One of Many Worlds: 11/01/2010

2010-11-22

Large files and multiple cores

As part of my product, I have an available chemicals database (ACD) that is compiled from third-party catalogs. Such catalogs are typically in SDF file format, as specified by MDL. I ran into some issues when importing them, resulting in aborted runs. It was getting tedious to locate the troublesome molecule in the vastness of the SD files. After a while, the programmer in me woke up! The consequence is a small (~750 LoC) utility written in Go, which I blandly called sdf.

~ % sdf help

Usage:

sdf help
Prints this usage notes message, and exits.

sdf show in=file [from=m] [to=n]
Fetches and displays molecules from the file 'file',
starting with the molecule numbered 'm', optionally to the
molecule numbered 'n'. If 'from' is not specified, the
first molecule is used as the starting molecule. If 'to'
is not specified, all molecules until the end of file are
displayed. Specifically, to display only the m'th molecule,
you should specify 'from=m to=m'.

sdf copy in=file1 out=file2 [from=m] [to=n]
Similar to 'show' above, difference being that the output
is written to 'file2'. Any existing 'file2' will be
truncated.

sdf searcha in=file [from=m] [to=n] symbol=count [symbol=count] [mx=c]
Performs a search for the first molecule in the given range
that has the specified number of atoms of each element type.
The number of processor cores to use can be specified using
'mx'; default is 2.

sdf searcht in=file [from=m] [to=n] tag=name tagval=value [tag=name tagval=value] [mx=c]
Performs a search for the first molecule in the given range
that has the specified tags and values. The number of
processor cores to use can be specified using 'mx'; default
is 2.

2010-11-13

Java and native code

Last week, one of my clients' projects ran into a problem. The team had introduced a new feature in the latest release. It ran fine in testing, but began having mysterious crashes in production. Upon some investigation, they found that a particular third-party native library (`.so' file) was causing the error. This native library was used to compute the InChI value of a given molecule. The application itself is a Java Web application written using the Struts framework.

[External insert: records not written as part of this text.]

import Mathlib
import HarnessLib
import Summits.HubbardSuperconductivity.HubbardSuperconductivity.Theorems.KLProgrammeKLRegimeEngineGridLitPkgOfIncrements

/-!
# Route `KLProgramme` — ENGINE (stmt-HubbardSuperconductivity-20437 `KLRegimeEngineV17F2`), row (b) `stub_engine_step_norms`, binder #7 `hincr`:
# the MOMENT-ONLY telescope of the grid two-leg atom and the `hexG` package from LOCAL-BLIND increment masses — cure (α′) of the located
# candidate «(b)-HINCR-TADPOLE» (cell gate-hubbard-kl, seat hubbard-kl-k3c2-p2 g30, E1-LEDGER custodian; evidence #52 on 20437)

WHY.  `…TwoLegGridMomentsTelescope` §3/§4 dominate the atom's two first-moment weights (`(β/N)·circDist`, `[x⃗₁ ≠ x⃗₀](1+|Δx̃₀|+|Δx̃₁|)`, both
vanishing on a LOCAL string) by `Λ_j⁻¹·klScaleWt_j = Λ_j⁻¹·(1 + Λ_j·diam)`, so the increment hypothesis of `twoLegGridMomentsAt_of_wtIncrements` —
and the producer binder `hincr` of `exists_gridLitPkg_of_wtIncrements` keyed on it — charges the PLAIN pinned mass of the two-leg slice increments in
`U²`-currency with a `U`-blind summed budget `Bw`.  The plain mass contains the first-order slice tadpole `U·ε·ΔC_j(p,p)` (`|ΔC_j(p,p)| ≍ N′(μ)·Λ_j²`,
nonzero on `klWindowC`), so `hincr` has no model instance (`Bw ≳ 1/U`).  The tree's own sharper domination (docstring of
`timeWeight_le_klScale_inv_mul_klScaleWt`: «indeed `≤ Λ_j⁻¹·(klScaleWt_j − 1) = diam`») removes the `1`:

* §1 `timeWeight_le_labelDiam` (`(β/N)·circDist ≤ diam = Λ_j⁻¹·(klScaleWt_j − 1)`), `offDiagMomentWeight_le_three_mul_labelDiam`
  (`[x⃗₁ ≠ x⃗₀](1+|Δx̃₀|+|Δx̃₁|) ≤ 3·diam`, since the torus site distance is `≥ 1` off the diagonal and dominates each `|Δx̃ᵢ|`), the point-string
  and pinned-sum forms with the LOCAL-BLIND weight `klScaleWt_j − 1 = Λ_j·diam`;
* §2 `twoLegGridMomentsAt_of_momIncrements[_of_sum_le]` (+ flow-frame forms): base + `(klScaleWt_{j+1} − 1)`-weighted pinned increment masses
  `≤ b j·U²·β/(2N)` with `Σ_{j<n} Λ_{j+1}⁻¹·b j ≤ Bw` ⇒ the atom at `n` with `(Zt₀ + Bw, Zs₀ + 3Bw)`; `twoLegGridMomentsAtC_of_base_momIncrements`;
* §3 **`exists_gridLitPkg_of_momIncrements (hincr')`** ⊢ `∀ P R, P.WF → R.WF2 → ∃ e, IsGridLitPkg R e ∧ TwoLegGridMomentsStepCT P R (klEngQ7 P R) klEngGeo14 …`
  — EXACTLY `hexG`'s type — from `hincr'` = `hincr` with the single token `klScaleWt … S ↦ (klScaleWt … S − 1)`; package
  `((klZt0 R + Bw, klZs1Base R, klZs20 R + 3Bw), uI ⊓ klGridU₀ R, cI ⊓ 1)`.
By value the new budget is met: `(klScaleWt_{j+1} − 1)`-mass of increment `j` `= Λ_{j+1}·(first moment) ≍ Λ_{j+1}·C·U²·4^{−θj}` ⇒ `Σ_j Λ_{j+1}⁻¹ b j = O(1)`
uniformly in `U` and `n` (BGM 2006 §2.4 (2.36): the `Z_h`/velocity increments) — an E1 hypothesis, not proved here.  Everything in this file is PROVED;
no definitions; nothing asserts `hincr'`, `hexG`, row (b), any stub of 20437, K3 or superconductivity.
References: BGM 2006 §2.1 (2.4)–(2.5), §2.4 (2.36), §3 (3.2)–(3.8) [cite: BenfattoGiulianiMastropietro2006].
-/

noncomputable section
import Mathlib
import Summits.Ventures.PercRepro2.SevenKernel

/-!
# The twelve-edge Kronecker certificates on seven-vertex skeletons, non-adjacent two-hub family part 1: `hub2_01`, `hub2_02`
(blind cell PercRepro2, mine-2 g34; `SevenKernel.lean` carries the definitions; the bridge `SevenTyped.HCov_seven`
turns each certificate into (HCOV) on the skeleton for every weight vector)

THE NON-ADJACENT TWO-HUB FAMILY `hub2 i j` (`i < j` in `Fin 10`): the unmarked vertices `u = 5` and `w = 6` joined to
every mark (edges `0..4` at `u`, `5..9` at `w`), NOT adjacent, and TWO mark–mark edges — the `i`-th and the `j`-th of
the ten pairs of marks in lexicographic order (edges `10`, `11`); the 45 skeletons `hub2_ij`.  Together with THEOREM
33 (`SevenHub.lean`: hubs adjacent, one mark–mark edge) they give (HCOV) for every weight vector on every seven-vertex
graph whose two unmarked vertices are joined to any marks and the marks span at most two edges when the hubs are
non-adjacent (at most one when adjacent).  Marks `(o, a₁, a₂, a₃, b) = (0, 1, 2, 3, 4)`.  Census twin of every
certificate: mining/mine-2/code/g34/typed7.c: positive / zero / maximum class sums in the docstrings, 0 negative on
every skeleton.
-/

namespace Summit.Ventures.PercRepro2

namespace Seven

/-- **The non-adjacent two-hub skeleton `hub2_01`** (mask `1009203`): `u`, `w` joined to every mark, not adjacent, and
the mark–mark edges `o a₁`, `o a₂`: the edges `ou a₁u a₂u a₃u bu ow a₁w a₂w a₃w bw oa₁ oa₂`. -/
def hub2_01 : Fin 12 → Fin 7 × Fin 7 :=
  ![(0, 5), (1, 5), (2, 5), (3, 5), (4, 5), (0, 6), (1, 6), (2, 6), (3, 6), (4, 6), (0, 1), (0, 2)]

set_option maxRecDepth 100000 in
/-- **The certificate of `hub2_01`**: every typed three-copy class sum is `≥ 0`, by one `decide +kernel`
(twin: 1,123,167 positive class sums, 15,654,049 zeros, maximum 20,868, 0 negative). -/
theorem cert_hub2_01 : Cert hub2_01 := by
  unfold Cert
  decide +kernel

/-- **The non-adjacent two-hub skeleton `hub2_02`** (mask `1009205`): `u`, `w` joined to every mark, not adjacent, and
the mark–mark edges `o a₁`, `o a₃`: the edges `ou a₁u a₂u a₃u bu ow a₁w a₂w a₃w bw oa₁ oa₃`. -/
def hub2_02 : Fin 12 → Fin 7 × Fin 7 :=
  ![(0, 5), (1, 5), (2, 5), (3, 5), (4, 5), (0, 6), (1, 6), (2, 6), (3, 6), (4, 6), (0, 1), (0, 3)]

set_option maxRecDepth 100000 in
/-- **The certificate of `hub2_02`**: every typed three-copy class sum is `≥ 0`, by one `decide +kernel`
(twin: 1,118,343 positive class sums, 15,658,873 zeros, maximum 23,432, 0 negative). -/
theorem cert_hub2_02 : Cert hub2_02 := by
  unfold Cert
  decide +kernel

end Seven

end Summit.Ventures.PercRepro2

Initially, there was a path related problem. They solved it. Then there was a 32-bit vs. 64-bit problem (or so they thought). They solved it. Then there was some version mismatch. They solved it. At that point, they moved it into production. Presently, the mysterious crashes started. Yesterday, I was called in.

Even before I landed there, my thinking was: (a) such molecules could be known corner cases of the third-party library, or (b) there is a memory corruption (e.g. JVM trying to garbage-collect memory allocated by C runtime).

I began by understanding the issue's history. I familiarized myself with the part of the code that was interfacing with the native code. Together with the team, I set up various scenarios to reproduce the crash. After a couple of hours, the first crash did occur. Using trace information, we looked up the forums of the third-party vendor who supplied the native library and its wrapper Java library. The forums had discussions concerning some of the exactly same scenarios that we had set up for testing. They were stated to be known problems. We also saw that a newer version of the vendor library was available. At this point, it appeared as if my first guess was probably correct.

Re-running the scenarios with the updated library caused similar crashes, nevertheless! After a couple of more hours, the situation appeared to have reached a dead end.

Then, I suddenly saw a pattern in the crashes -- they all happened only in multi-user scenarios! Then I remembered my second line of reasoning. It was memory corruption, but probably due to global data in the native library! We quickly verified this by simultaneously launching the said functionality in independent JVM instances. There were no crashes!

So, that indeed was the problem! The native library was not thread-safe! We then re-wrote that part of the application to factor the native part into a separate process to be run in a new instance of JVM. Each client request invoking that particular functionality would run in a separate JVM, handing the results over in a text file, back to the mother program. With thread-safety problem out of the way, the application went back to running happily!

2010-11-04

Happy ending!

I was thinking of filing an issue for the stat problem of Go for Windows. I was about to do that this evening, when I received my daily digest of Go mailing list. I found an announcement therein that a new release of Go was made yesterday night. The release notes said, to my disbelief, that the stat problem in Windows was solved!

I eagerly downloaded the new version for Windows, and re-compiled the SHA-1 summing program with it. I ran it, I admit, with some trepidation. It ran as it should (have) -- smoothly!

Now, that is some coincidence! Happy ending, thusly!

2010-11-03

Fruition :-)

I spent a couple of hours rewriting the Go version of the program in C++ using Qt. This version worked flawlessly, much to my relief!

Qt is a very well-designed library! This is the same feeling that gets reinforced every time I work with it.

I used a class called QDirIterator, whose function is self-describing. While Qt supports STL-style iterators, it recently introduced Java-style iterators. These new iterators support hasNext() and next() combination for traversal through the containers. Needless to say, these are much easier to use than the corresponding STL-style iterators.

In all, I enjoyed the program's rewrite exercise, which also came to fruition!